The kidney is both a source of mediators that promote hypertension (i.e., AT II) and a target of high systemic arterial pressure. Chronic hypertension is secondary only to diabetes mellitus as a primary cause of renal insufficiency. Elevated systemic arterial pressure should be regulated in patients with underlying renal insufficiency and a comprehensive workup initiated to determine the cause and effect relationship. Traditional vasodilator medications, such as labetalol and SNP, are preferred to ACE inhibitors in the acute setting, because ACE inhibitors can compromise renal function. The risk of ACE inhibitor–induced renal dysfunction is particularly great in patients with hyperkalemia and acute uremia.

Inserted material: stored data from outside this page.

import Summits.AnomalousDissipation.AnomalousDissipation.Theorems.SteadyWeakLimitWeakLimitSubsolution
import Summits.AnomalousDissipation.AnomalousDissipation.Theorems.SteadyWeakLimitInjectionWeaklyContinuous
import Literature.Analysis.FluidPDE.ReynoldsDefectMeasureExistence

/-!
# Route SteadyWeakLimit — the support `WeakLimitSubsolution`, unconditional form

Item stmt-AnomalousDissipation-1340 (`WeakLimitSubsolution`; informal-only in the route file, no
Lean signature filed yet). With the DiPerna–Majda existence of Reynolds defect measures now
discharged in the tree (`Literature.Analysis.FluidPDE.Torus.exists_isReynoldsDefectOf_subseq_holds`,
`ReynoldsDefectMeasureExistence.lean`), the conditional structure theorem
`steadyWeakLimit_weakLimitSubsolution` (`SteadyWeakLimitWeakLimitSubsolution.lean`) becomes
unconditional, and the dissipation clause `ν j ‖∇u j‖² → ∫ ⟪f, v⟫` of the informal text is the
landed support `injectionWeaklyContinuous_proof` with constant forces `fs j = f`.

`steadyWeakLimit_weakLimitSubsolution_holds` is stated in the exact `∀`-form proposed as the
item's signature: along any `L²`-bounded family of steady classical Navier–Stokes states `u j` on
`T³` (fixed force `f`, viscosities `ν j → 0`) converging weakly in `L²` to `v ∈ L²`,
(i) `ν j ‖∇u j‖₂² → ∫ ⟪f, v⟫`, and (ii) a subsequence `u ∘ φ` has a Reynolds defect measure `R`
(`u (φ n) ⊗ u (φ n) dx ⇀* v ⊗ v dx + R`, `R ⪰ 0` finite symmetric matrix-valued Borel), `(v, R)`
is a stationary Euler–Reynolds subsolution with source `f`
(`∫ (⟪v, (v·∇)w⟫ + ⟪f, w⟫) + ∫ ∇w : dR = 0` for smooth divergence-free `w`), and
`∫ |u (φ n)|² → ∫ |v|² + tr R (T³)` (energy defect = trace mass).
-/

namespace Summit.AnomalousDissipation.AnomalousDissipation.Theorems

-- the mandated namespace `Summit.<Summit>.<Problem>.Theorems` repeats `AnomalousDissipation` (single-problem summit)
set_option linter.dupNamespace false

open MeasureTheory Filter Topology
open scoped InnerProductSpace
open Literature.Analysis.FunctionSpaces Literature.Analysis.FunctionSpaces.Torus
open Literature.Analysis.FluidPDE Literature.Analysis.FluidPDE.Torus
open Summit.AnomalousDissipation.AnomalousDissipation.Theses.SteadyWeakLimit

/-- **Steady dissipation converges to the injection at fixed force**: along steady classical
states `(u j, p j)` of `NS_{ν j}(f)` on `T³` with `∫ ‖u j‖² ≤ E` and `u j ⇀ v` weakly in `L²`,
`ν j ‖∇u j‖₂² → ∫ ⟪f, v⟫` (the landed support `injectionWeaklyContinuous_proof` with `fs j = f`;
the force of a steady classical state is automatically smooth). [folklore] -/
theorem steadyWeakLimit_tendsto_dissipation
    {f : UnitAddTorus (Fin 3) → EuclideanSpace ℝ (Fin 3)} {ν : ℕ → ℝ}
    {u : ℕ → UnitAddTorus (Fin 3) → EuclideanSpace ℝ (Fin 3)} {p : ℕ → UnitAddTorus (Fin 3) → ℝ}
    {v : UnitAddTorus (Fin 3) → EuclideanSpace ℝ (Fin 3)} {E : ℝ}
    (hNS : ∀ j, IsClassicalNSSolutionOn Set.univ (ν j) (fun _ => f) (fun _ => u j) (fun _ => p j))
    (hE : ∀ j, ∫ x, ‖u j x‖ ^ 2 ≤ E)
    (hweak : ∀ w : UnitAddTorus (Fin 3) → EuclideanSpace ℝ (Fin 3), IsSmooth w →
      Tendsto (fun j => ∫ x, ⟪w x, u j x⟫_ℝ) atTop (𝓝 (∫ x, ⟪w x, v x⟫_ℝ))) :
    Tendsto (fun j => ν j * gradNormSq (u j)) atTop (𝓝 (∫ x, ⟪f x, v x⟫_ℝ)) := by
  have hf : IsSmooth f := steadyWeakLimit_isSmooth_force (hNS 0)
  have h0 : Tendsto (fun j : ℕ => eLpNorm ((fun _ : ℕ => f) j - f) 2 volume) atTop (𝓝 0) := by
    simp only [sub_self, eLpNorm_zero]
    exact tendsto_const_nhds
  exact injectionWeaklyContinuous_proof f v ν (fun _ => f) u p E hf (fun _ => hf) h0 hNS hE hweak

/-- **`WeakLimitSubsolution` (item stmt-AnomalousDissipation-1340), unconditional, in the `∀`-form
proposed as the item's signature.** On `T³`: for steady classical Navier–Stokes states `(u j, p j)`
of `NS_{ν j}(f)` with `ν j → 0`, `∫ ‖u j‖² ≤ E`, converging weakly in `L²` (pairings with smooth
fields) to `v ∈ L²`:
(i) `ν j ‖∇u j‖₂² → ∫ ⟪f, v⟫` (`InjectionWeaklyContinuous`), and
(ii) there are a subsequence `φ` and a positive semidefinite matrix-valued finite Borel measure `R`
(DiPerna–Majda) with `u (φ n) ⊗ u (φ n) dx ⇀* v ⊗ v dx + R` (`Torus.IsReynoldsDefectOf`), `(v, R)`
a stationary Euler–Reynolds subsolution with source `f` (`Torus.IsSteadyEulerReynoldsSubsolution`:
`v` weakly divergence free, `R ⪰ 0`, `∫ (⟪v, (v·∇)w⟫ + ⟪f, w⟫) + ∫ ∇w : dR = 0` for smooth
divergence-free `w`), and `∫ ‖u (φ n)‖² → ∫ ‖v‖² + tr R (T³)`.
Sources: DiPerna–Majda 1987, §1; De Lellis–Székelyhidi 2012, §2.2; Majda–Bertozzi 2002, §11.1. -/
theorem steadyWeakLimit_weakLimitSubsolution_holds :
    ∀ (f : UnitAddTorus (Fin 3) → EuclideanSpace ℝ (Fin 3)) (ν : ℕ → ℝ)
      (u : ℕ → UnitAddTorus (Fin 3) → EuclideanSpace ℝ (Fin 3)) (p : ℕ → UnitAddTorus (Fin 3) → ℝ)
      (v : UnitAddTorus (Fin 3) → EuclideanSpace ℝ (Fin 3)),
      Filter.Tendsto ν Filter.atTop (nhds 0) →
      (∀ j, Literature.Analysis.FunctionSpaces.Torus.IsClassicalNSSolutionOn Set.univ (ν j)
        (fun _ => f) (fun _ => u j) (fun _ => p j)) →
      (∃ E : ℝ, ∀ j, MeasureTheory.integral MeasureTheory.volume (fun x => ‖u j x‖ ^ 2) ≤ E) →
      MeasureTheory.MemLp v 2 MeasureTheory.volume →
      (∀ w : UnitAddTorus (Fin 3) → EuclideanSpace ℝ (Fin 3),
        Literature.Analysis.FunctionSpaces.Torus.IsSmooth w →
          Filter.Tendsto (fun j => MeasureTheory.integral MeasureTheory.volume
            (fun x => inner ℝ (w x) (u j x))) Filter.atTop
            (nhds (MeasureTheory.integral MeasureTheory.volume (fun x => inner ℝ (w x) (v x))))) →
      Filter.Tendsto (fun j => ν j * Literature.Analysis.FunctionSpaces.Torus.gradNormSq (u j))
          Filter.atTop
          (nhds (MeasureTheory.integral MeasureTheory.volume (fun x => inner ℝ (f x) (v x)))) ∧
        ∃ φ : ℕ → ℕ, StrictMono φ ∧
          ∃ R : Literature.Analysis.FluidPDE.MatrixMeasure (Fin 3) (UnitAddTorus (Fin 3)),
            Literature.Analysis.FluidPDE.Torus.IsReynoldsDefectOf (u ∘ φ) v R ∧
              Literature.Analysis.FluidPDE.Torus.IsSteadyEulerReynoldsSubsolution f v R ∧
                Filter.Tendsto (fun n => MeasureTheory.integral MeasureTheory.volume
                  (fun x => ‖u (φ n) x‖ ^ 2)) Filter.atTop
                  (nhds (MeasureTheory.integral MeasureTheory.volume (fun x => ‖v x‖ ^ 2) +
                    R.traceMass)) := by
  intro f ν u p v hν hNS hE hv hweak
  obtain ⟨E, hE'⟩ := hE
  exact ⟨steadyWeakLimit_tendsto_dissipation hNS hE' hweak,
    steadyWeakLimit_weakLimitSubsolution (exists_isReynoldsDefectOf_subseq_holds (Fin 3))
      f ν u p v hν hNS ⟨E, hE'⟩ hv hweak⟩

end Summit.AnomalousDissipation.AnomalousDissipation.Theorems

Post Kidney Transplantation

Hypertension following renal transplantation occurs in the majority of patients.27 In the immediate posttransplantation period, hypertension can be a manifestation of volume overload, graft rejection, ischemia, or toxic effects of calcineurin inhibitors used for immunosuppression. Treatment is directed primarily at the underlying mechanism. Renal artery stenosis can also complicate allograft function and should be evaluated in any patient with resistant hypertension. This complication can occur at any time within 1 month or up to 3 years after transplantation.28 In the immediate posttransplant period, BP should be regulated at the upper limits of normal to preserve graft function. In the later postoperative period, more strict control of BP is favored.29 Calcium channel blockers (CCBs) are frequently used to treat hypertension after renal transplantation, based upon their antagonism of cyclosporine-induced renal vasoconstriction. CCBs also have been studied extensively in renal transplant hypertension and are associated with preservation of allograft function in comparison to placebo.29 ACE inhibitors have the potential to exacerbate renal dysfunction and augment hyperkalemia induced by calcineurin inhibitors.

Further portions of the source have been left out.